Wednesday 27 February 2013

The Binomial Distribution, Python and Bisulphite Sequencing

This is Part 2 in a series on Bisulphite Sequencing.
You can return to Part 1 (Post Processing Bismark Bisulphite Sequencing Data) or skip to Part 3 (Simple Visualisation of Bisulphite Sequencing Data).


Today I'm going to describe how the binomial distribution can be applied to bisulphite sequencing data in order to accurately determine the number of CpG sites which exhibit methylation in a sample.

The binomial distribution is actually pretty straightforward.  If you have a coin that has a probability $$$p$$$ to come up heads then the binomial distribution can tell us the probability that if you throw $$$n$$$ coins then what is the probability that you will get $$$k$$$ heads.  We call this the probability mass function.

Let's do the simplest example first.

If I throw one coin and it has a probability of 0.5 (an unbiased coin) then we have two outcomes; we throw a heads or we throw a tails.


Result of 1st Coin Toss Number of Heads Overall Probability
Tails (p=0.5) 0 0.5
Heads (p=0.5) 1 0.5


Ok, that's fairly trivial. We have two possible outcomes each with a possibility of 0.5. So our probability of getting exactly one heads is simply 0.5.

Let's add a second coin toss.
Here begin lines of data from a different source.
import Summits.MatrixMultiplication.OmegaCensus.STPPSmallPatternKernelReflect122H

/-!
# ω-census, small STPP pattern `(1,2,2)^k`: min-flag reflection theorems, `c'₀ ≠ 0` form

HONEST FRAMING (pub-omega census; verbatim): lottery ticket; floor = certified bounds/negative ranges.
Census STRUCTURE bookkeeping of the STPP track (seat pub-omega-stpp-3, gen 25; STRUCTURE row B5, column `T2`), not progress on `ω`.

The stabiliser-cover hypothesis of `not_exists_isSTPP_122_of_search2r[_stab2]` (`…Reflect122R/H.lean`) quantifies over every
`z : G`, so the pair `(d, 0)` — which is the start of no model (`c'₀ ≠ c₀`) but passes the literal tests of the engine — had to be
certified, and its relaxed search is `false` (`ℤ/32`) or enormous (`(ℤ/2)⁵`).  The theorems here add the escape `mkS j z = 0` to
the cover (kernel-trivial maps: `z = 0`), discharged inside the proof by `c₀ = 0 ≠ c'₀`:
`not_exists_isSTPP_122_of_search2rZ_stab2` (with the second stabiliser level) and its corollary
`not_exists_isSTPP_122_of_search2rZ` (plain `(b₁, b'₁)` cover).

References: H. Cohn, R. Kleinberg, B. Szegedy, C. Umans, FOCS 2005 (arXiv:math/0511460), Def. 5.1.  Record: pub-omega HOME
`pub-omega-stpp-3-g25/`.
-/

namespace Summit.MatrixMultiplication.OmegaCensus

namespace STPP122Neg

open STPP211Neg Literature.Computability.AlgebraicComplexity

section Refl

variable {G : Type} [AddCommGroup G] {E : GEnc G} {K : ℕ}

/-- **REFLECTION THROUGH DEF. 5.1 — MIN-FLAG NORMAL FORM WITH A SECOND STABILISER LEVEL** (pattern `(1,2,2)^k`, `k ≥ 2`): as
`not_exists_isSTPP_122_of_search2r_stab2`, but the stabiliser cover may dismiss `z` with `mkS j z = 0` (no model has `c'₀ = c₀`;
the unrestricted form forced a certificate for the non-start `(d, 0)`), and with, for every certified start `s`, a list `IH s` of maps `mkH j` that are additive,
kernel-trivial, rank-preserving and FIX BOTH ELEMENTS OF THE START; the chunk masks of the start then need only cover the pairs
`(minCode x, v₂)` — the least code in the orbit of `x` under `IH s`, any `b'₁`-code `v₂`.  [cite: CohnKleinbergSzegedyUmans2005, Def. 5.1] -/
theorem not_exists_isSTPP_122_of_search2rZ_stab2 [DecidableEq G] (E : GEnc G) (hK : 2 ≤ K) (cls : List ℕ)
    (hneg : ∀ u v : G, prk E cls (-u) v = prk E cls u v ∧ prk E cls u (-v) = prk E cls u v)
    {reps : List ℕ} {ι κ κ' : Type*} (mkA : ι → G → G) (IA : List ι)
    (haddA : ∀ i ∈ IA, ∀ a b : G, mkA i (a + b) = mkA i a + mkA i b) (hkerA : ∀ i ∈ IA, ∀ x : G, mkA i x = 0 → x = 0)
    (hcover : ∀ d : G, d ≠ 0 → ∃ i ∈ IA, E.enc (mkA i d) ∈ reps)
    (hprA : ∀ i ∈ IA, ∀ u v : G, prk E cls (mkA i u) (mkA i v) = prk E cls u v)
    (mkS : κ → G → G) (IS : List κ)
    (haddS : ∀ j ∈ IS, ∀ a b : G, mkS j (a + b) = mkS j a + mkS j b) (hkerS : ∀ j ∈ IS, ∀ x : G, mkS j x = 0 → x = 0)
    (hprS : ∀ j ∈ IS, ∀ u v : G, prk E cls (mkS j u) (mkS j v) = prk E cls u v)
    (mkH : κ' → G → G) (IH : ℕ × ℕ → List κ')
    {starts : List (ℕ × ℕ)}
    (hH : ∀ s ∈ starts, ∀ j ∈ IH s, (∀ a b : G, mkH j (a + b) = mkH j a + mkH j b) ∧ (∀ x : G, mkH j x = 0 → x = 0) ∧
      (∀ u v : G, prk E cls (mkH j u) (mkH j v) = prk E cls u v) ∧
      ∀ d w : G, E.enc d = s.1 → E.enc w = s.2 → mkH j d = d ∧ mkH j w = w)
    (hstab : ∀ d : G, E.enc d ∈ reps → ∀ z : G, ∃ j ∈ IS, mkS j d = d ∧
      (mkS j z = 0 ∨ prk E cls (mkS j z) d < prk E cls d (mkS j z) ∨ (E.enc d, E.enc (mkS j z)) ∈ starts))
    (hcov : ∀ s ∈ starts, ∃ ch : List (ℕ × ℕ × ℕ × ℕ × ℕ × ℕ × ℕ), search2r E.g K ch = true ∧
      (∀ e ∈ ch, e.1 = s.1 ∧ e.2.1 = s.2 ∧ ∀ u < E.g.n, ∀ v < E.g.n,
        (0 < u ∧ 0 < v ∧ prank cls (e.1 * E.g.n + e.2.1) ≤ prank cls (u * E.g.n + v) ∧
          prank cls (e.1 * E.g.n + e.2.1) ≤ prank cls (v * E.g.n + u)) →
        e.2.2.2.2.1.testBit u = false ∧ e.2.2.2.2.2.1.testBit v = false ∧ e.2.2.2.2.2.2.testBit (u * E.g.n + v) = false) ∧
      ∀ x : G, ∀ v₂ < E.g.n, ∃ e ∈ ch, e.2.2.1.testBit (minCode E mkH (IH s) x) = false ∧ e.2.2.2.1.testBit v₂ = false) :
    ¬ ∃ A B C : Fin K → Finset G, IsSTPP A B C ∧ ∀ i, (A i).card = 1 ∧ (B i).card = 2 ∧ (C i).card = 2 := by
  have hK1 : 0 < K := by omega
  rw [exists_isSTPP_122_iff]
  rintro ⟨p, p', q, q', hb, hc, hU, hX⟩
  have hM : ModelD2 p p' q q' := modelD2_of_finsetForm hb hc hU hX
  -- homs from the parametrised maps
  have haddLA : ∀ f ∈ IA.map mkA, ∀ a b : G, f (a + b) = f a + f b := fun f hf => by
    obtain ⟨i, hi, rfl⟩ := List.mem_map.1 hf; exact haddA i hi
  have haddLS : ∀ f ∈ IS.map mkS, ∀ a b : G, f (a + b) = f a + f b := fun f hf => by
    obtain ⟨j, hj, rfl⟩ := List.mem_map.1 hf; exact haddS j hj
  set LA : List (G →+ G) := (IA.map mkA).attach.map fun x => AddMonoidHom.mk' x.1 (haddLA x.1 x.2)
  set LS : List (G →+ G) := (IS.map mkS).attach.map fun x => AddMonoidHom.mk' x.1 (haddLS x.1 x.2)
  have memLA : ∀ i ∈ IA, ∃ φ ∈ LA, ⇑φ = mkA i := fun i hi =>
    exists_mem_attach_map haddLA (List.mem_map.2 ⟨i, hi, rfl⟩)
  have memLS : ∀ j ∈ IS, ∃ φ ∈ LS, ⇑φ = mkS j := fun j hj =>
    exists_mem_attach_map haddLS (List.mem_map.2 ⟨j, hj, rfl⟩)
  have hinjA : ∀ φ ∈ LA, Function.Injective φ := fun φ hφ => by
    obtain ⟨f, hf, hφf⟩ := coe_mem_of_mem_attach_map hφ
    obtain ⟨i, hi, rfl⟩ := List.mem_map.1 hf
    rw [hφf]; exact injective_of_additive_of_ker (haddA i hi) (hkerA i hi)
  have hinjS : ∀ φ ∈ LS, Function.Injective φ := fun φ hφ => by
    obtain ⟨f, hf, hφf⟩ := coe_mem_of_mem_attach_map hφ
    obtain ⟨j, hj, rfl⟩ := List.mem_map.1 hf
    rw [hφf]; exact injective_of_additive_of_ker (haddS j hj) (hkerS j hj)
  have hprLA : ∀ φ ∈ LA, ∀ u v, prk E cls (φ u) (φ v) = prk E cls u v := fun φ hφ u v => by
    obtain ⟨f, hf, hφf⟩ := coe_mem_of_mem_attach_map hφ
    obtain ⟨i, hi, rfl⟩ := List.mem_map.1 hf
    rw [hφf]; exact hprA i hi u v
  have hprLS : ∀ φ ∈ LS, ∀ u v, prk E cls (φ u) (φ v) = prk E cls u v := fun φ hφ u v => by
    obtain ⟨f, hf, hφf⟩ := coe_mem_of_mem_attach_map hφ
    obtain ⟨j, hj, rfl⟩ := List.mem_map.1 hf
    rw [hφf]; exact hprS j hj u v
  have hcoverA : ∀ d : G, d ≠ 0 → ∃ φ ∈ LA, E.enc (φ d) ∈ reps := fun d hd => by
    obtain ⟨i, hi, h⟩ := hcover d hd
    obtain ⟨φ, hφ, hφf⟩ := memLA i hi
    exact ⟨φ, hφ, by rw [hφf]; exact h⟩
  -- the min-flag normal form
  obtain ⟨r, r', s, s', hMr, hNF, hr0, hs0, -, hgood, hle⟩ := exists_normalForm2_rank E hM hK1 (prk E cls)
    (fun u v => (hneg u v).1) (fun u v => (hneg u v).2) hinjA hcoverA hprLA hinjS hprLS
    (good := fun y w => w = 0 ∨ prank cls (w * E.g.n + y) < prank cls (y * E.g.n + w) ∨ (y, w) ∈ starts) (fun d hd z => by
      obtain ⟨j, hj, hjd, hrest⟩ := hstab d hd z
      obtain ⟨ψ, hψ, hψg⟩ := memLS j hj
      refine ⟨ψ, hψ, by rw [hψg]; exact hjd, ?_⟩
      rw [hψg]
      rcases hrest with h0 | hrest
      · exact Or.inl (by rw [h0, E.enc_zero])
      · exact Or.inr hrest)
  set i0 : Fin K := ⟨0, hK1⟩
  rcases hgood with h0 | hlt | hmem
  · -- `c'₀ = 0 = c₀`: impossible in a model
    have : s' i0 = 0 := E.enc_inj (h0.trans E.enc_zero.symm)
    exact absurd (hs0.trans this.symm) (hMr.2.1 i0)
  · have h := (hle i0).2
    rw [hr0, hs0, sub_zero, sub_zero] at h
    exact absurd hlt (not_lt.2 h)
  · -- second stabiliser level at the certified start
    set st : ℕ × ℕ := (E.enc (r' i0), E.enc (s' i0))
    have hHs := hH st hmem
    obtain ⟨t, t', u, u', hMt, hNFt, ht0, hu0, ht'0, hu'0, hlet, x, hx⟩ := exists_NF2_minCode E hMr hK hr0 hs0
      (prk E cls) (fun u v => (hneg u v).1) (fun u v => (hneg u v).2) hle mkH (IH st) (fun j hj => (hHs j hj).1)
      (fun j hj => (hHs j hj).2.1) (fun j hj => (hHs j hj).2.2.1) (fun j hj => (hHs j hj).2.2.2 _ _ rfl rfl)
    obtain ⟨ch, hsearch, hall, hcover2⟩ := hcov st hmem
    obtain ⟨e, he, hx1, hx2⟩ := hcover2 x (E.enc (t' ⟨1, hK⟩)) (E.enc_lt _)
    obtain ⟨he1, he2, had'⟩ := hall e he
    have had : Adequate E.g.n cls e := fun u hu0 hu v hv0 hv h1 h2 => had' u hu v hv ⟨hu0, hv0, h1, h2⟩
    have he1' : e.1 = E.enc (t' i0) := by rw [he1, ht'0]
    have he2' : e.2.1 = E.enc (u' i0) := by rw [he2, hu'0]
    have hP : PairOK E e.2.2.2.2.1 e.2.2.2.2.2.1 e.2.2.2.2.2.2 t t' u u' := pairOK_of_adequate hMt hK1 hlet he1' he2' had
    rw [← hx] at hx1
    have := start2r_of_search2r hsearch e he
    rw [he1', he2', start2r_false hMt hNFt hP hK ht0 hu0 hx1 hx2] at this
    exact Bool.false_ne_true this


/-- **REFLECTION THROUGH DEF. 5.1 — MIN-FLAG NORMAL FORM, `c'₀ ≠ 0` form, plain `(b₁, b'₁)` cover** (no second stabiliser level):
corollary of `not_exists_isSTPP_122_of_search2rZ_stab2` with empty stabiliser lists. [cite: CohnKleinbergSzegedyUmans2005, Def. 5.1] -/
theorem not_exists_isSTPP_122_of_search2rZ [DecidableEq G] (E : GEnc G) (hK : 2 ≤ K) (cls : List ℕ)
    (hneg : ∀ u v : G, prk E cls (-u) v = prk E cls u v ∧ prk E cls u (-v) = prk E cls u v)
    {reps : List ℕ} {ι κ : Type*} (mkA : ι → G → G) (IA : List ι)
    (haddA : ∀ i ∈ IA, ∀ a b : G, mkA i (a + b) = mkA i a + mkA i b) (hkerA : ∀ i ∈ IA, ∀ x : G, mkA i x = 0 → x = 0)
    (hcover : ∀ d : G, d ≠ 0 → ∃ i ∈ IA, E.enc (mkA i d) ∈ reps)
    (hprA : ∀ i ∈ IA, ∀ u v : G, prk E cls (mkA i u) (mkA i v) = prk E cls u v)
    (mkS : κ → G → G) (IS : List κ)
    (haddS : ∀ j ∈ IS, ∀ a b : G, mkS j (a + b) = mkS j a + mkS j b) (hkerS : ∀ j ∈ IS, ∀ x : G, mkS j x = 0 → x = 0)
    (hprS : ∀ j ∈ IS, ∀ u v : G, prk E cls (mkS j u) (mkS j v) = prk E cls u v)
    {starts : List (ℕ × ℕ)}
    (hstab : ∀ d : G, E.enc d ∈ reps → ∀ z : G, ∃ j ∈ IS, mkS j d = d ∧
      (mkS j z = 0 ∨ prk E cls (mkS j z) d < prk E cls d (mkS j z) ∨ (E.enc d, E.enc (mkS j z)) ∈ starts))
    (hcov : ∀ s ∈ starts, ∃ ch : List (ℕ × ℕ × ℕ × ℕ × ℕ × ℕ × ℕ), search2r E.g K ch = true ∧
      (∀ e ∈ ch, e.1 = s.1 ∧ e.2.1 = s.2 ∧ ∀ u < E.g.n, ∀ v < E.g.n,
        (0 < u ∧ 0 < v ∧ prank cls (e.1 * E.g.n + e.2.1) ≤ prank cls (u * E.g.n + v) ∧
          prank cls (e.1 * E.g.n + e.2.1) ≤ prank cls (v * E.g.n + u)) →
        e.2.2.2.2.1.testBit u = false ∧ e.2.2.2.2.2.1.testBit v = false ∧ e.2.2.2.2.2.2.testBit (u * E.g.n + v) = false) ∧
      ∀ v₁ < E.g.n, ∀ v₂ < E.g.n, ∃ e ∈ ch, e.2.2.1.testBit v₁ = false ∧ e.2.2.2.1.testBit v₂ = false) :
    ¬ ∃ A B C : Fin K → Finset G, IsSTPP A B C ∧ ∀ i, (A i).card = 1 ∧ (B i).card = 2 ∧ (C i).card = 2 :=
  not_exists_isSTPP_122_of_search2rZ_stab2 E hK cls hneg mkA IA haddA hkerA hcover hprA mkS IS haddS hkerS hprS
    (fun (_ : Unit) (x : G) => x) (fun _ => []) (fun _ _ _ hj => by simp at hj) hstab (fun s hs => by
      obtain ⟨ch, h1, h2, h3⟩ := hcov s hs
      exact ⟨ch, h1, h2, fun x v₂ hv₂ => h3 (E.enc x) (E.enc_lt x) v₂ hv₂⟩)

end Refl

end STPP122Neg

end Summit.MatrixMultiplication.OmegaCensus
Again we keep our probability as 0.5 chance for a heads.


Result of 1st Coin Toss Result of 2nd Coin Toss Number of Heads Overall Probability
Tails (p=0.5) Tails (p=0.5) 0 $$$0.5 * 0.5 = 0.25$$$
Tails (p=0.5) Heads (p=0.5) 1 $$$0.5 * 0.5 = 0.25$$$
Heads (p=0.5) Tails (p=0.5) 1 $$$0.5 * 0.5 = 0.25$$$
Heads (p=0.5) Heads (p=0.5) 2 $$$0.5 * 0.5 = 0.25$$$

Each coin toss still has a 0.5 probability of coming up heads but we now have four possible results.  We can work out the probability of each result by multiplying the probability of the first coin toss by the probability of the second coin toss ($$$0.5 * 0.5 = 0.25$$$ for each row above).

Note that in both examples above the probabilities for the table always add up to 1.  In the second table we have one row where we get 2 heads, two rows where we get 1 heads and one row where we get 0 heads.  So our cumulative probability for getting 2, 1 or 0 heads is 0.25, 0.5 and 0.25 respectively.

Let's change the odds.  We now have a coin that we've fixed to be strongly biased towards tails.  Our probability is now only 0.05 that we will get a heads and 0.95 that we will get a tails.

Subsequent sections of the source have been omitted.